(Work to be completed) Among the entries below, tally each line where the word "coordinate" appears and state only the total.

Stored data entries

/-!
# The density `dV_{h₁}/dV_{h₂} = √det(h₂⁻¹ h₁)` of two Riemannian measures and volume comparison
# for uniformly equivalent metrics

For two `C^n` Riemannian metrics `h₁, h₂` on a manifold `N` modelled on `ℝ^m`, the ratio of the
volume densities `√det (h₁)_{ij} / √det (h₂)_{ij}` in a chart is the chart-independent function
`ρ = √(det (h₂⁻¹ h₁))` on `N`, where `h₂⁻¹ h₁` is the field of endomorphisms
`T_p = ♯_{h₂} ∘ ♭_{h₁} : T_pN → T_pN` (`h₂(T_p v, w) = h₁(v, w)`); hence `dV_{h₁} = ρ dV_{h₂}`
(Chavel 2006, §III.3, (III.3.5)–(III.3.6); Topping 2006, Prop. 2.3.12 for families of metrics).
`RiemannianMeasureDensity.lean` proves `dV_{h₁} = ρ dV_{h₂}` on a *compact* manifold for any `ρ`
satisfying the chart identity. This file

* identifies the density intrinsically: `det (h₁)_{ij}(y) = det T_{φ⁻¹y} · det (h₂)_{ij}(y)` on
  every chart target (`det_chartGramMatrix_eq_det_endo_mul`: both Gram matrices are
  `BilinForm.toMatrix` in the coordinate basis and `h₁ = h₂ ∘ (T × id)`,
  `LinearMap.BilinForm.toMatrix_compLeft`), so that `det T > 0` and
  `√det (h₁)_{ij} = √(det T) √det (h₂)_{ij}` (`sqrt_det_chartGramMatrix_eq_mul`), and `√(det T)`
  is continuous (`continuous_sqrt_det_endo`);
* removes the compactness: on a second-countable manifold `dV_{h₁} = ρ dV_{h₂}` for any measurable
  `ρ` satisfying the chart identity (`riemannianMeasure_eq_withDensity_of_chartGram'`, finite chart
  covers as in the compact case plus an exhaustion by a countable chart cover), hence
  `dV_{h₁} = √(det (h₂⁻¹h₁)) dV_{h₂}` (`riemannianMeasure_eq_withDensity_sqrt_det_endo`);
* derives the **volume comparison of uniformly equivalent metrics**: if `det (h₂⁻¹ h₁) ≤ C²`
  pointwise then `dV_{h₁} ≤ C dV_{h₂}` as measures
  (`riemannianMeasure_le_smul_of_det_endo_le`).

This is the measure-theoretic input for the uniformity in `t` of the constants of Schoen–Yau 1979,
§3 along the family `ds² + t Ric` (Comm. Math. Phys. 65, pp. 72–74, (3.28)–(3.29)), combined with
`sobolev_of_uniformlyEquivalent` (`MetricComparison.lean`). All results are proved; no
definitions and no named facts are introduced.

## References

* I. Chavel, *Riemannian Geometry: A Modern Introduction*, 2nd ed., CUP 2006, §III.3,
  (III.3.5)–(III.3.6). [Chavel2006]
* P. Topping, *Lectures on the Ricci flow*, LMS LNS 325, CUP 2006, Prop. 2.3.12. [Topping2006]
* R. Schoen, S.-T. Yau, Comm. Math. Phys. 65 (1979) 45–76, (3.28)–(3.29) (p. 73). [SchoenYauPMT1979]
-/

noncomputable section

open Manifold Bundle MeasureTheory Measure Set Filter Function TopologicalSpace
open scoped ContDiff Topology ENNReal Matrix

namespace Literature.Geometry.Lorentzian

open PseudoRiemannianMetric

variable {H : Type*} [TopologicalSpace H] {n : ℕ∞ω} {m : ℕ}
  {I : ModelWithCorners ℝ (EuclideanSpace ℝ (Fin m)) H}
  {N : Type*} [TopologicalSpace N] [ChartedSpace H N]

/-! ### The density `det (h₂⁻¹ h₁)` and the Gram determinants in a chart -/

section Density

variable [IsManifold I ∞ N]
  (h₁ h₂ : ContMDiffRiemannianMetric I n (EuclideanSpace ℝ (Fin m)) (TangentSpace I : N → Type _))

/-- `h₁ = h₂ ∘ (T × id)` for the endomorphism `T = ♯_{h₂} ∘ ♭_{h₁}`: the bilinear form of `h₁`
at `p` is the left composition of that of `h₂` with `T_p`. [folklore] -/
theorem toBilinForm_eq_compLeft_sharp_comp (p : N) :
    (ofRiemannian h₁).toBilinForm p =
      ((ofRiemannian h₂).toBilinForm p).compLeft
        (((ofRiemannian h₂).sharp p).toLinearMap ∘ₗ (ofRiemannian h₁).toBilinForm p) := by
  refine LinearMap.ext fun v ↦ LinearMap.ext fun w ↦ ?_
  rw [LinearMap.BilinForm.compLeft_apply]
  simp only [LinearMap.coe_comp, LinearEquiv.coe_coe, Function.comp_apply, toBilinForm_apply,
    val_sharp_apply]

/-- **The Gram determinants of two metrics in a chart differ by `det (h₂⁻¹ h₁)`**: for `y` in
the target of the extended chart at `x` and `p = φ⁻¹ y`,
`det (h₁)_{ij}(y) = det T_p · det (h₂)_{ij}(y)` with `T_p = ♯_{h₂} ∘ ♭_{h₁}` — both Gram matrices
are the matrices of the forms in the coordinate basis of `T_pN`, and `h₁ = h₂ ∘ (T × id)`
(`LinearMap.BilinForm.toMatrix_compLeft`, `LinearMap.det_toMatrix`).
[cite: Chavel2006, §III.3 (III.3.5)–(III.3.6)] -/
theorem det_chartGramMatrix_eq_det_endo_mul (x : N) {y : EuclideanSpace ℝ (Fin m)}
    (hy : y ∈ (extChartAt I x).target) :
    (chartGramMatrix h₁ x y).det =
      LinearMap.det (((ofRiemannian h₂).sharp ((extChartAt I x).symm y)).toLinearMap ∘ₗ
          (ofRiemannian h₁).toBilinForm ((extChartAt I x).symm y)) *
        (chartGramMatrix h₂ x y).det := by
  classical
  set p : N := (extChartAt I x).symm y with hp
  have hps : p ∈ (chartAt H x).source := by
    rw [← extChartAt_source I]
    exact (extChartAt I x).map_target hy
  have hpe : p ∈ (trivializationAt (EuclideanSpace ℝ (Fin m)) (TangentSpace I) x).baseSet := by
    simpa using hps
  set β : Module.Basis (Fin m) ℝ (TangentSpace I p) :=
    (trivializationAt (EuclideanSpace ℝ (Fin m)) (TangentSpace I) x).basisAt
      (EuclideanSpace.basisFun (Fin m) ℝ).toBasis hpe with hβ
  have hβi : ∀ i, (trivializationAt (EuclideanSpace ℝ (Fin m)) (TangentSpace I) x).localFrame
      (EuclideanSpace.basisFun (Fin m) ℝ).toBasis i p = β i := fun i ↦
    Trivialization.localFrame_apply_of_mem_baseSet _ _ hpe
  have hG : ∀ h : ContMDiffRiemannianMetric I n (EuclideanSpace ℝ (Fin m)) (TangentSpace I : N → Type _),
      chartGramMatrix h x y = LinearMap.BilinForm.toMatrix β ((ofRiemannian h).toBilinForm p) := by
    intro h
    ext i j
    rw [LinearMap.BilinForm.toMatrix_apply, toBilinForm_apply,
      chartGramMatrix_apply_eq_val_localFrame h x hy i j, ← hp, hβi i, hβi j]
  rw [hG h₁, hG h₂, toBilinForm_eq_compLeft_sharp_comp h₁ h₂ p,
    LinearMap.BilinForm.toMatrix_compLeft, Matrix.det_mul, Matrix.det_transpose,
    LinearMap.det_toMatrix, ← toBilinForm_eq_compLeft_sharp_comp h₁ h₂ p]

/-- **`det (h₂⁻¹ h₁) > 0`** (both Gram determinants are positive). [folklore] -/
theorem det_endo_pos (p : N) :
    0 < LinearMap.det (((ofRiemannian h₂).sharp p).toLinearMap ∘ₗ (ofRiemannian h₁).toBilinForm p) := by
  have hy : extChartAt I p p ∈ (extChartAt I p).target := (extChartAt I p).map_source
    (mem_extChartAt_source p)
  have h := det_chartGramMatrix_eq_det_endo_mul h₁ h₂ p hy
  rw [(extChartAt I p).left_inv (mem_extChartAt_source p)] at h
  have h1 : 0 < (chartGramMatrix h₁ p (extChartAt I p p)).det :=
    Real.sqrt_pos.1 (sqrt_det_chartGramMatrix_pos h₁ p hy)
  have h2 : 0 < (chartGramMatrix h₂ p (extChartAt I p p)).det :=
    Real.sqrt_pos.1 (sqrt_det_chartGramMatrix_pos h₂ p hy)
  rw [h] at h1
  exact pos_of_mul_pos_left h1 h2.le

/-- **The volume densities differ by `√det (h₂⁻¹ h₁)`**: on the target of the chart at `x`,
`√det (h₁)_{ij}(y) = √(det T_{φ⁻¹ y}) · √det (h₂)_{ij}(y)`.
[cite: Chavel2006, §III.3 (III.3.5)–(III.3.6)] -/
theorem sqrt_det_chartGramMatrix_eq_mul (x : N) {y : EuclideanSpace ℝ (Fin m)}
    (hy : y ∈ (extChartAt I x).target) :
    Real.sqrt (chartGramMatrix h₁ x y).det =
      Real.sqrt (LinearMap.det (((ofRiemannian h₂).sharp ((extChartAt I x).symm y)).toLinearMap ∘ₗ
          (ofRiemannian h₁).toBilinForm ((extChartAt I x).symm y))) *
        Real.sqrt (chartGramMatrix h₂ x y).det := by
  rw [det_chartGramMatrix_eq_det_endo_mul h₁ h₂ x hy,
    Real.sqrt_mul (det_endo_pos h₁ h₂ _).le]

/-- **The density `√det (h₂⁻¹ h₁)` is continuous**: on the source of the chart at `x` it is the
quotient of the continuous, positive chart densities `√det (h₁)_{ij} / √det (h₂)_{ij}` composed
with the chart. [folklore] -/
theorem continuous_sqrt_det_endo :
    Continuous fun p : N ↦ Real.sqrt (LinearMap.det
      (((ofRiemannian h₂).sharp p).toLinearMap ∘ₗ (ofRiemannian h₁).toBilinForm p)) := by
  set ρ : N → ℝ := fun p ↦ Real.sqrt (LinearMap.det
    (((ofRiemannian h₂).sharp p).toLinearMap ∘ₗ (ofRiemannian h₁).toBilinForm p)) with hρ
  refine continuous_iff_continuousAt.2 fun x ↦ ?_
  have hsrc : (extChartAt I x).source ∈ 𝓝 x := extChartAt_source_mem_nhds x
  -- on the chart source, `ρ = (√det G₁ / √det G₂) ∘ φ`
  set F : EuclideanSpace ℝ (Fin m) → ℝ := fun y ↦
    Real.sqrt (chartGramMatrix h₁ x y).det / Real.sqrt (chartGramMatrix h₂ x y).det with hF
  have hFc : ContinuousOn F (extChartAt I x).target := by
    refine (continuousOn_sqrt_det_chartGramMatrix h₁ x).div
      (continuousOn_sqrt_det_chartGramMatrix h₂ x) fun y hy ↦ ?_
    exact (sqrt_det_chartGramMatrix_pos h₂ x hy).ne'
  have heq : ∀ p ∈ (extChartAt I x).source, ρ p = F (extChartAt I x p) := by
    intro p hp
    have hy : extChartAt I x p ∈ (extChartAt I x).target := (extChartAt I x).map_source hp
    have h := sqrt_det_chartGramMatrix_eq_mul h₁ h₂ x hy
    rw [(extChartAt I x).left_inv hp] at h
    simp only [hF, hρ]
    rw [h, mul_div_assoc, div_self (sqrt_det_chartGramMatrix_pos h₂ x hy).ne', mul_one]
  have hcomp : ContinuousOn (fun p ↦ F (extChartAt I x p)) (extChartAt I x).source :=
    hFc.comp (continuousOn_extChartAt x) fun p hp ↦ (extChartAt I x).map_source hp
  have hρc : ContinuousOn ρ (extChartAt I x).source := hcomp.congr fun p hp ↦ heq p hp
  exact hρc.continuousAt hsrc

end Density

/-! ### `dV_{h₁} = ρ dV_{h₂}` without compactness -/

section Global

variable [IsManifold I ∞ N] [T3Space N] [MeasurableSpace N] [BorelSpace N]

/-- The density identity on measurable sets covered by finitely many chart sources (the
induction of `riemannianMeasure_eq_withDensity_of_chartGram`, which does not use compactness).
[cite: Chavel2006, §III.3 (III.3.5)–(III.3.6)] -/
theorem riemannianMeasure_eq_withDensity_apply_of_subset_biUnion
    (h₁ h₂ : ContMDiffRiemannianMetric I n (EuclideanSpace ℝ (Fin m)) (TangentSpace I : N → Type _))
    {ρ : N → ℝ≥0∞} (hρ : Measurable ρ)
    (hpt : ∀ (x : N) (y : EuclideanSpace ℝ (Fin m)), y ∈ (extChartAt I x).target →
      ENNReal.ofReal (Real.sqrt (chartGramMatrix h₁ x y).det) =
        ρ ((extChartAt I x).symm y) * ENNReal.ofReal (Real.sqrt (chartGramMatrix h₂ x y).det))
    (T : Finset N) {A : Set N} (hA : MeasurableSet A)
    (hAT : A ⊆ ⋃ x ∈ T, (extChartAt I x).source) :
    riemannianMeasure h₁ A = (riemannianMeasure h₂).withDensity ρ A := by
  classical
  induction T using Finset.induction_on generalizing A with
  | empty =>
    have hA0 : A = ∅ := subset_empty_iff.1 (by simpa using hAT)
    subst hA0
    simp
  | insert x T hxT ih =>
    have hsrc : MeasurableSet (extChartAt I x).source := (isOpen_extChartAt_source x).measurableSet
    have hsplit : A = (A ∩ (extChartAt I x).source) ∪ (A \ (extChartAt I x).source) :=
      (inter_union_sdiff _ _).symm
    have hdisj : Disjoint (A ∩ (extChartAt I x).source) (A \ (extChartAt I x).source) :=
      disjoint_left.2 fun z hz hz' ↦ hz'.2 hz.2
    have hrest : A \ (extChartAt I x).source ⊆ ⋃ y ∈ T, (extChartAt I y).source := by
      intro z hz
      have hz' := hAT hz.1
      rw [Finset.set_biUnion_insert, mem_union] at hz'
      exact hz'.resolve_left hz.2
    rw [hsplit, measure_union hdisj (hA.diff hsrc), measure_union hdisj (hA.diff hsrc),
      riemannianMeasure_eq_withDensity_apply_of_subset_source h₁ h₂ hρ x (hpt x) (hA.inter hsrc)
        inter_subset_right, ih (hA.diff hsrc) hrest]

/-- **`dV_{h₁} = ρ dV_{h₂}` on a second-countable manifold** (`riemannianMeasure_eq_withDensity_of_chartGram`
without the compactness of `N`): a countable family of chart sources covers `N`; every measurable
set is the increasing union of its pieces covered by finitely many of them, on which the two
measures agree, and both measures are continuous from below.
[cite: Chavel2006, §III.3 (III.3.5)–(III.3.6)] -/
theorem riemannianMeasure_eq_withDensity_of_chartGram' [SecondCountableTopology N]
    (h₁ h₂ : ContMDiffRiemannianMetric I n (EuclideanSpace ℝ (Fin m)) (TangentSpace I : N → Type _))
    {ρ : N → ℝ≥0∞} (hρ : Measurable ρ)
    (hpt : ∀ (x : N) (y : EuclideanSpace ℝ (Fin m)), y ∈ (extChartAt I x).target →
      ENNReal.ofReal (Real.sqrt (chartGramMatrix h₁ x y).det) =
        ρ ((extChartAt I x).symm y) * ENNReal.ofReal (Real.sqrt (chartGramMatrix h₂ x y).det)) :
    riemannianMeasure h₁ = (riemannianMeasure h₂).withDensity ρ := by
  classical
  refine Measure.ext fun A hA ↦ ?_
  rcases isEmpty_or_nonempty N with hN | hN
  · rw [eq_empty_of_isEmpty A]
    simp
  -- a countable cover by chart sources, enumerated by `ℕ`
  obtain ⟨T, hTc, hTU⟩ := TopologicalSpace.isOpen_iUnion_countable
    (fun x : N ↦ (extChartAt I x).source) fun x ↦ isOpen_extChartAt_source x
  have hTuniv : ⋃ x ∈ T, (extChartAt I x).source = univ := by
    rw [hTU]
    exact iUnion_eq_univ_iff.2 fun z ↦ ⟨z, mem_extChartAt_source z⟩
  have hTne : T.Nonempty := by
    by_contra hT
    rw [Set.not_nonempty_iff_eq_empty] at hT
    rw [hT] at hTuniv
    simp only [mem_empty_iff_false, iUnion_of_empty, iUnion_empty] at hTuniv
    exact (empty_ne_univ hTuniv)
  obtain ⟨c, hc⟩ := hTc.exists_eq_range hTne
  -- the exhaustion `A_k = A ∩ ⋃_{i ≤ k} source (c i)`
  set S : ℕ → Set N := fun k ↦ ⋃ i ∈ Finset.range (k + 1), (extChartAt I (c i)).source with hS
  have hSm : ∀ k, MeasurableSet (S k) := fun k ↦
    MeasurableSet.biUnion (Finset.range (k + 1)).countable_toSet fun i _ ↦
      (isOpen_extChartAt_source _).measurableSet
  have hSmono : Monotone S := by
    intro k l hkl z hz
    simp only [hS, mem_iUnion, Finset.mem_range, exists_prop] at hz ⊢
    obtain ⟨i, hi, hzi⟩ := hz
    exact ⟨i, by omega, hzi⟩
  have hSU : ⋃ k, S k = univ := by
    refine eq_univ_of_forall fun z ↦ ?_
    have hz : z ∈ ⋃ x ∈ T, (extChartAt I x).source := by rw [hTuniv]; exact mem_univ z
    simp only [mem_iUnion, exists_prop] at hz
    obtain ⟨x, hxT, hzx⟩ := hz
    rw [hc] at hxT
    obtain ⟨i, rfl⟩ := hxT
    refine mem_iUnion.2 ⟨i, ?_⟩
    simp only [hS, mem_iUnion, Finset.mem_range, exists_prop]
    exact ⟨i, by omega, hzx⟩
  have hAk : ∀ k, riemannianMeasure h₁ (A ∩ S k) = (riemannianMeasure h₂).withDensity ρ (A ∩ S k) := by
    intro k
    refine riemannianMeasure_eq_withDensity_apply_of_subset_biUnion h₁ h₂ hρ hpt
      ((Finset.range (k + 1)).image c) (hA.inter (hSm k)) ?_
    intro z hz
    have hz2 := hz.2
    simp only [hS, mem_iUnion, Finset.mem_range, exists_prop] at hz2
    obtain ⟨i, hi, hzi⟩ := hz2
    simp only [mem_iUnion, Finset.mem_image, Finset.mem_range, exists_prop]
    exact ⟨c i, ⟨i, hi, rfl⟩, hzi⟩
  have hmono : Monotone fun k ↦ A ∩ S k := fun k l hkl ↦ inter_subset_inter_right _ (hSmono hkl)
  have hAU : A = ⋃ k, A ∩ S k := by rw [← inter_iUnion, hSU, inter_univ]
  have h1 := tendsto_measure_iUnion_atTop (μ := riemannianMeasure h₁) hmono
  have h2 := tendsto_measure_iUnion_atTop (μ := (riemannianMeasure h₂).withDensity ρ) hmono
  rw [← hAU] at h1 h2
  exact tendsto_nhds_unique (h1.congr hAk) h2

(Finished task) 2